### Exercise material
/-
Copyright (c) 2026. All rights reserved.
Released under Apache 2.0 license as described in the file LICENSE.
Authors: abc-iut cell, WAVE-5 prover seat abc-iut-w5-d180 (gen 10).
-/
import Literature.IUT.LogVolume.UnitRadicalDifferent
import Mathlib.RingTheory.DedekindDomain.Different
import Mathlib.FieldTheory.Minpoly.IsIntegrallyClosed
import HarnessLib

/-!
# The different of a `p`-adic field containing a `p`-th root of a unit `u` with `u^{p−1} ≢ 1 (mod p²)`, EXACTLY:
# `d_K = (e + e/p − 1)/e` whenever `p² ∤ e` (the case «W2» of the wild local type, upper side)

Classical local algebra (J.-P. Serre, *Corps locaux*, Ch. III §6 Prop. 13 and Cor. 2 of Prop. 11 (Euler: `f′(x) ∈ 𝔇`);
E. Hecke, *Vorlesungen*, §39), in the norm-side setting of the cell's [IUTchIV] §1 files (`e = absRamificationIdx p K`,
`d = differentOrd p K`, `ord(p) = 1`). PROOF-ONLY sequel (no definition, no `Prop` fact, no instance) of abc-iut-W-neg-1's
`UnitRadicalDifferent.lean`, which proves the LOWER bound `(e + e/p − 1)/e ≤ d_K` for a field `K ∋ y` with `y^p = u`,
`‖u^{p−1} − 1‖ = p⁻¹`, via the subfield `V = ℚ_p(x)`, `x = y^{p−1} − 1` (`e_V = p`, `d_V ≥ 1`) and [IUTchIV] Prop. 1.3 (i).
HERE the matching UPPER bound:

* §1 `norm_le_rpow_neg_differentOrd_of_mem_different`, `differentOrd_le_of_mem_different` — an element `z ∈ 𝔇_K` with
  `‖z‖ ≥ p^{−c}` forces `d_K ≤ c` (`d = ord` of a generator);
* §2 **`differentOrd_le_of_pow_prime_eq_unit`** — `p² ∤ e_K ⇒ d_K ≤ (e + e/p − 1)/e`: (a) `d_V ≤ 1`, since `x` is a root of the
  Eisenstein polynomial `g = (X+1)^p − u^{p−1}`, which IS its minimal polynomial (`[V:ℚ_p] = p`), so Euler's lemma (Mathlib
  `aeval_derivative_mem_differentIdeal`) puts `g′(x) = p·(x+1)^{p−1}`, of norm `p⁻¹`, in `𝔇_V`; (b) `K/V` is TAMELY ramified
  (`e(K/V) = e_K/p` is prime to `p` iff `p² ∤ e_K`), so the tame EQUALITY of [IUTchIV] Prop. 1.3 (i) (`prop13i_holds`:
  `d_K = d_V + (e(K/V) − 1)/e_K`) gives `d_K ≤ 1 + (e_K/p − 1)/e_K`;
  **`differentOrd_eq_of_pow_prime_eq_unit`** — with W-neg-1's lower bound: **`d_K = (e + e/p − 1)/e` EXACTLY**, i.e.
  `v_K(𝔇_{K/ℚ_p}) = e + e/p − 1` (the cell's desk value `δ_w = (e_t − 1) + e_t·δ_W`, `(e_W, δ_W) = (6, 7), (20, 23)` of W-num-2's
  N1-WILD-EXACT, type W2; GAP G-Wnum2-1 (ii), now two-sided); `differentOrd_le_one_add_inv_sub_inv_of_pow_prime_eq_unit` — the same as
  `d_K ≤ 1 + 1/p − 1/e_K`.

Consumer: the abc-iut R-W window table at the wild packets `p ∈ {3, 5}`, `p ∣ t`, `v_p(u^{p−1} − 1) = 1` (type W2), where the
genuine completions have `e = p(p−1)·r·l` (`p² ∤ e`). Nothing here is disputed mathematics; no abc claim.
[cite: SerreLocalFields1979, Ch. III §6 Prop. 13; Cor. 2 of Prop. 11] [cite: NeukirchANT1999, Ch. III (2.4)]
[cite: Mochizuki2012, IUTchIV Prop. 1.3 (i) p. 11]
-/

noncomputable section

open Metric Set IsLocalRing Module Polynomial
open scoped NormedField IntermediateField

namespace Literature.IUT.LogVolume

/-! ## §1 A bound on `d` from one element of the different -/

section Generic

variable (p : ℕ) [Fact p.Prime]
variable (K : Type*) [NontriviallyNormedField K] [NormedAlgebra ℚ_[p] K] [IsUltrametricDist K] [ProperSpace K]

/-- Every element of the different has norm `≤ p^{−d}` (`d = ord(g)` for a generator `g` of the principal ideal `𝔇`).
[cite: SerreLocalFields1979, Ch. III §3] -/
theorem norm_le_rpow_neg_differentOrd_of_mem_different {z : Valued.integer K} (hz : z ∈ different p K) :
    ‖(z : K)‖ ≤ (p : ℝ) ^ (-differentOrd p K) := by
  obtain ⟨g, hg⟩ := exists_different_eq_span p K
  have hg0 : g ≠ 0 := generator_ne_zero p K hg
  rw [← norm_eq_rpow_neg_differentOrd p K hg hg0]
  rw [hg] at hz
  exact norm_le_of_mem_span_singleton K hz

/-- **An element `z ∈ 𝔇` with `p^{−c} ≤ ‖z‖` forces `d ≤ c`.** [cite: SerreLocalFields1979, Ch. III §3] -/
theorem differentOrd_le_of_mem_different {z : Valued.integer K} (hz : z ∈ different p K) {c : ℝ}
    (hc : (p : ℝ) ^ (-c) ≤ ‖(z : K)‖) : differentOrd p K ≤ c := by
  have hp1 : (1 : ℝ) < p := by exact_mod_cast (Fact.out : p.Prime).one_lt
  have h := hc.trans (norm_le_rpow_neg_differentOrd_of_mem_different p K hz)
  have h' := (Real.rpow_le_rpow_left_iff hp1).mp h
  linarith

end Generic

/-! ## §2 The unit radical: `d_K ≤ (e + e/p − 1)/e`, hence equality -/

section Unit

variable (p : ℕ) [Fact p.Prime]
variable {K : Type} [NontriviallyNormedField K] [NormedAlgebra ℚ_[p] K] [IsUltrametricDist K] [ProperSpace K]
variable {u : ℚ_[p]} (hu : ‖u ^ (p - 1) - 1‖ = (p : ℝ)⁻¹) {y : K} (hy : y ^ p = algebraMap ℚ_[p] K u)

include hu hy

### Exercise
In your answer, include only the lines above starting at the line that holds "E. Hecke, *Vorlesungen*, §39), in" and ending at the line that holds "[cite: SerreLocalFields1979, Ch. III §6", copied exactly.

### Solution for this exercise
E. Hecke, *Vorlesungen*, §39), in the norm-side setting of the cell's [IUTchIV] §1 files (`e = absRamificationIdx p K`,
`d = differentOrd p K`, `ord(p) = 1`). PROOF-ONLY sequel (no definition, no `Prop` fact, no instance) of abc-iut-W-neg-1's
`UnitRadicalDifferent.lean`, which proves the LOWER bound `(e + e/p − 1)/e ≤ d_K` for a field `K ∋ y` with `y^p = u`,
`‖u^{p−1} − 1‖ = p⁻¹`, via the subfield `V = ℚ_p(x)`, `x = y^{p−1} − 1` (`e_V = p`, `d_V ≥ 1`) and [IUTchIV] Prop. 1.3 (i).
HERE the matching UPPER bound:

* §1 `norm_le_rpow_neg_differentOrd_of_mem_different`, `differentOrd_le_of_mem_different` — an element `z ∈ 𝔇_K` with
  `‖z‖ ≥ p^{−c}` forces `d_K ≤ c` (`d = ord` of a generator);
* §2 **`differentOrd_le_of_pow_prime_eq_unit`** — `p² ∤ e_K ⇒ d_K ≤ (e + e/p − 1)/e`: (a) `d_V ≤ 1`, since `x` is a root of the
  Eisenstein polynomial `g = (X+1)^p − u^{p−1}`, which IS its minimal polynomial (`[V:ℚ_p] = p`), so Euler's lemma (Mathlib
  `aeval_derivative_mem_differentIdeal`) puts `g′(x) = p·(x+1)^{p−1}`, of norm `p⁻¹`, in `𝔇_V`; (b) `K/V` is TAMELY ramified
  (`e(K/V) = e_K/p` is prime to `p` iff `p² ∤ e_K`), so the tame EQUALITY of [IUTchIV] Prop. 1.3 (i) (`prop13i_holds`:
  `d_K = d_V + (e(K/V) − 1)/e_K`) gives `d_K ≤ 1 + (e_K/p − 1)/e_K`;
  **`differentOrd_eq_of_pow_prime_eq_unit`** — with W-neg-1's lower bound: **`d_K = (e + e/p − 1)/e` EXACTLY**, i.e.
  `v_K(𝔇_{K/ℚ_p}) = e + e/p − 1` (the cell's desk value `δ_w = (e_t − 1) + e_t·δ_W`, `(e_W, δ_W) = (6, 7), (20, 23)` of W-num-2's
  N1-WILD-EXACT, type W2; GAP G-Wnum2-1 (ii), now two-sided); `differentOrd_le_one_add_inv_sub_inv_of_pow_prime_eq_unit` — the same as
  `d_K ≤ 1 + 1/p − 1/e_K`.

Consumer: the abc-iut R-W window table at the wild packets `p ∈ {3, 5}`, `p ∣ t`, `v_p(u^{p−1} − 1) = 1` (type W2), where the
genuine completions have `e = p(p−1)·r·l` (`p² ∤ e`). Nothing here is disputed mathematics; no abc claim.
[cite: SerreLocalFields1979, Ch. III §6 Prop. 13; Cor. 2 of Prop. 11] [cite: NeukirchANT1999, Ch. III (2.4)]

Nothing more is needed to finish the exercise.